Serverless computing and data engineering
Serverless computing is set to be a hot topic in 2018. In case you don’t know what is: a simple definition would be a program, a function or functions, that runs in a standalone environment. The Serverless indicates that from the developer perspective there is no server, only a piece of code to run.
Serverless computing still requires servers, hence it’s a misnomer. The name “serverless computing” is used because the server management and capacity planning decisions are completely hidden from the developer or operator. Serverless code can be used in conjunction with code deployed in traditional styles, such as microservices. Alternatively, applications can be written to be purely serverless and use no provisioned services at all. [https://en.wikipedia.org/wiki/Serverless_computing]
Function as service (FaaS) is around for more than a decade, yet it was only in 2014 that a public cloud vendor offered a Serverless computing service: the Amazon AWS Lambda. Today you can choose the service from a variety of vendors, Microsoft Azure Functions, IBM Cloud functions, Google Cloud Functions, and others. The FaaS model relevance to our contemporary demands on data processing and distributed computing is promoting interesting evolutions as the diversity of programming languages in which you can deploy Serverless services.
Instead of building a general list of Advantages and Disadvantages that you can easily find on Wikipedia, perhaps is more fruitful to list some key points of my experience with the Serverless Computing realm — mainly using Amazon Lambdas.
Since I started using Serverless Computing within my data pipelines (and recently in serving websites), I can’t envision architectures that will not benefit from it. To mine and transform data, to perform distributed requests or to even execute simple tasks as transferring data I keep having very satisfactory results with the FaaS model.
One crucial concept design to keep in mind when developing ETL processes with Serverless Computing is to restrain the scope of the actions to a data-nuclear level. The functional service will give you a lot of headaches if you need to perform transformations or even parsing that require a “reduce” sequence or an overall data perspective. For that, something like Spark will be a much better fit. In Serverless world is better to think distribution as parallel computing efforts.
Imagine you have data rows or docs indexed daily, and your data flow from the primary data API to the first persistence point saves the data in monthly buckets.

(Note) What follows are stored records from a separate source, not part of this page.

import Literature.NumberTheory.Rogawski1990.UnitFundamentalLemmaInertFlickerScalarsCM     -- ★ p841179 (F0) FILE 4 (the `|2|_v = 1` consumer)
import Literature.NumberTheory.Rogawski1990.UnitFundamentalLemmaInertFlickerFrame         -- ★ p840795 `isUnit_two_integer_iff_valued_eq_one`
import HarnessLib

/-!
# `|2|_w = 1 ⟺ |2|_v = 1 ⟺ v ∤ 2` for a place `w ∣ v`: the line's «`p ≠ 2`» binder `IsUnit (2 : 𝒪[L_w])` read on the base `L⁺_v`
# (Flicker 1998 §1 p. 74; Cassels–Fröhlich Ch. II §10)

Topic `NumberTheory/Rogawski1990`; namespace `Literature.NumberTheory.Rogawski1990`.  **Theorems only** (no `def`, no instance, no notation, no named
fact, no `sorry`); imports = tree.  The line «N7nsCount» carries Flicker's standing «`p ≠ 2`» as `(h2 : IsUnit (2 : 𝒪[w.1.adicCompletion L]))` at the place
`w ∣ v` of `L`, while ★ `exists_flicker_scalars_of_nonsplit` (the scalars `e, π, x, y` feeding ★ `exists_four_matched_flicker_representatives` ∕ the count junction)
reads `(h2 : Valued.v (2 : v.adicCompletion L⁺) = 1)` on the base.  This file is the two-line bridge: `2 ∈ 𝔪_w ⟺ 2 ∈ 𝔪_v` for `w` over `v`
(`w.under = v`, so `𝔪_v = 𝔪_w ∩ 𝓞_{L⁺}`), valuations of the integer `2` read through ★ Mathlib `valuation_eq_one_iff_notMem`.

* `two_mem_asIdeal_iff_of_placesOver` · `valued_two_eq_one_iff_two_notMem` · **`valued_two_eq_one_iff_of_placesOver`** (`|2|_w = 1 ↔ |2|_v = 1`) ·
  **`isUnit_two_integer_iff_valued_two_base_eq_one`** (`IsUnit (2 : 𝒪[L_w]) ↔ |2|_v = 1`) · **`exists_flicker_scalars_of_nonsplit'`** (★ FILE 4 in the
  stub's binder).

## References
* Y. Z. Flicker, *Elementary proof of the fundamental lemma for a unitary group*, Canad. J. Math. 50 (1998), §1 p. 74 (`p > 2`) [Flicker1998UnitaryFL].
* J. W. S. Cassels, A. Fröhlich (eds.), *Algebraic Number Theory* (1967), Ch. II §10 [CasselsFrohlichANT1967].
-/

set_option autoImplicit false

noncomputable section

open NumberField IsDedekindDomain
open scoped ValuativeRel

namespace Literature.NumberTheory.Rogawski1990

open Literature.NumberTheory.Automorphic Literature.NumberTheory.Automorphic.UnitaryGroup

section Generic

variable {K : Type*} [Field K] [NumberField K]

/-- `|2|_v = 1 ⟺ 2 ∉ 𝔪_v` for a finite place `v` of a number field. [cite: CasselsFrohlichANT1967, Ch. II §10] -/
theorem valued_two_eq_one_iff_two_notMem (v : HeightOneSpectrum (𝓞 K)) :
    Valued.v (2 : v.adicCompletion K) = 1 ↔ (2 : 𝓞 K) ∉ v.asIdeal := by
  have h := HeightOneSpectrum.valuedAdicCompletion_eq_valuation' (v := v) ((2 : 𝓞 K) : K)
  have h2' : ((2 : 𝓞 K) : K) = 2 := map_ofNat (algebraMap (𝓞 K) K) 2
  have h2 : (((2 : 𝓞 K) : K) : v.adicCompletion K) = 2 := by
    rw [h2']
    exact map_ofNat (algebraMap K (v.adicCompletion K)) 2
  rw [h2] at h
  rw [h]
  exact HeightOneSpectrum.valuation_eq_one_iff_notMem (K := K) v

end Generic

section CM

variable (L : Type) [Field L] [NumberField L] [IsCMField L] {v : HeightOneSpectrum (𝓞 ↥(maximalRealSubfield L))}

omit [NumberField L] [IsCMField L] in
/-- `2 ∈ 𝔪_w ⟺ 2 ∈ 𝔪_v` for a place `w` of `L` over the place `v` of `L⁺` (`𝔪_v = 𝔪_w ∩ 𝓞_{L⁺}`). [cite: CasselsFrohlichANT1967, Ch. II §10] -/
theorem two_mem_asIdeal_iff_of_placesOver (w : PlacesOver L v) :
    (2 : 𝓞 L) ∈ w.1.asIdeal ↔ (2 : 𝓞 ↥(maximalRealSubfield L)) ∈ v.asIdeal := by
  have hv : (w.1.under (𝓞 ↥(maximalRealSubfield L))).asIdeal = v.asIdeal := congrArg HeightOneSpectrum.asIdeal w.2
  rw [← hv, HeightOneSpectrum.under_asIdeal, Ideal.under, Ideal.mem_comap, map_ofNat]

omit [IsCMField L] in
/-- **`|2|_w = 1 ⟺ |2|_v = 1`** for `w ∣ v`. [cite: CasselsFrohlichANT1967, Ch. II §10] [cite: Flicker1998UnitaryFL, §1 p. 74] -/
theorem valued_two_eq_one_iff_of_placesOver (w : PlacesOver L v) :
    Valued.v (2 : w.1.adicCompletion L) = 1 ↔ Valued.v (2 : v.adicCompletion ↥(maximalRealSubfield L)) = 1 := by
  rw [valued_two_eq_one_iff_two_notMem, valued_two_eq_one_iff_two_notMem, not_iff_not, two_mem_asIdeal_iff_of_placesOver]

omit [IsCMField L] in
/-- **The line's binder on the base**: `IsUnit (2 : 𝒪[L_w]) ⟺ |2|_v = 1` (★ `isUnit_two_integer_iff_valued_eq_one` + the previous).
[cite: Flicker1998UnitaryFL, §1 p. 74] [cite: CasselsFrohlichANT1967, Ch. II §10] -/
theorem isUnit_two_integer_iff_valued_two_base_eq_one (w : PlacesOver L v) :
    IsUnit (2 : 𝒪[w.1.adicCompletion L]) ↔ Valued.v (2 : v.adicCompletion ↥(maximalRealSubfield L)) = 1 := by
  rw [isUnit_two_integer_iff_valued_eq_one L w.1, valued_two_eq_one_iff_of_placesOver]

/-- **FLICKER'S SCALARS IN THE STUB'S BINDER**: ★ `exists_flicker_scalars_of_nonsplit` with `(h2 : IsUnit (2 : 𝒪[L_w]))` (the spelling of
`stub_countSplitClause`) in place of `|2|_v = 1`. [cite: Flicker1998UnitaryFL, §2 Prop. 3 p. 79] [cite: Omeara1963, §63C Example 63:16] -/
theorem exists_flicker_scalars_of_nonsplit' (w : PlacesOver L v) (hw : IsCMField.complexConj L • w.1 = w.1)
    (hunr : Algebra.IsUnramifiedIn (𝓞 L) v.asIdeal) (h2 : IsUnit (2 : 𝒪[w.1.adicCompletion L])) :
    ∃ e π x y : UnitaryGroup.LocalRing L v,
      2 * e = 1 ∧ UnitaryGroup.conjLocal L (IsCMField.complexConj L) v π = π ∧ IsUnit π ∧
        (∀ z, UnitaryGroup.conjLocal L (IsCMField.complexConj L) v z * z ≠ π) ∧
        UnitaryGroup.conjLocal L (IsCMField.complexConj L) v x * x = 2 ∧ UnitaryGroup.conjLocal L (IsCMField.complexConj L) v y * y = -2 :=
  exists_flicker_scalars_of_nonsplit L v w hw hunr ((isUnit_two_integer_iff_valued_two_base_eq_one L w).1 h2)

end CM

end Literature.NumberTheory.Rogawski1990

Now, to make the things a little bit more complicated, let’s say that your Serverless service fetches the monthly buckets from this first persistence service, enrich, transform and send the data to the analytic DB. Unfortunately, the enrichment process calls a free third-party API that takes 5 seconds to respond to each doc. So, you have a process that will take at least 150 seconds in each run, and at Serverless model this will probably represent a good investment. Moreover, the distribute attribute of Serverless computing is not in it’s optimized use — you can have a 1000 processes running at the same time, but you are running just a few.
If you have essential features that relate to buckets as in the monthly case, reducing the process scope to a single row/doc represents more networking and data duplication. To be honest, on the circumstances I faced this kind of challenge, data duplication and more network calls were a better solution in performance and economy.
Serverless computing is a very sexy and easy solution for pipelines integration and simple daily tasks. Imagine you need to move data around, a significant amount of data, that would require you to considerer parallel processes. The function as a service model will let you upload the data transfer snippet and trigger a good number of processes in a matter of minutes. If you have a piece of code that requires complex dependencies, it is also possible to do it. However, the deploy will be more painful.
Programs with complex dependencies requirements are harder to develop and deploy given the service options of code transferring and environment development. In this case, to automate the dependencies setup and code upload, it is a must, so repetition will not grow into a nightmare.
Finally, Serverless computing is close to being a wildcard solution for pipeline architectures and for a significant number of daily tasks, though, like everything in life and especially in data engineering, there is no magical solution.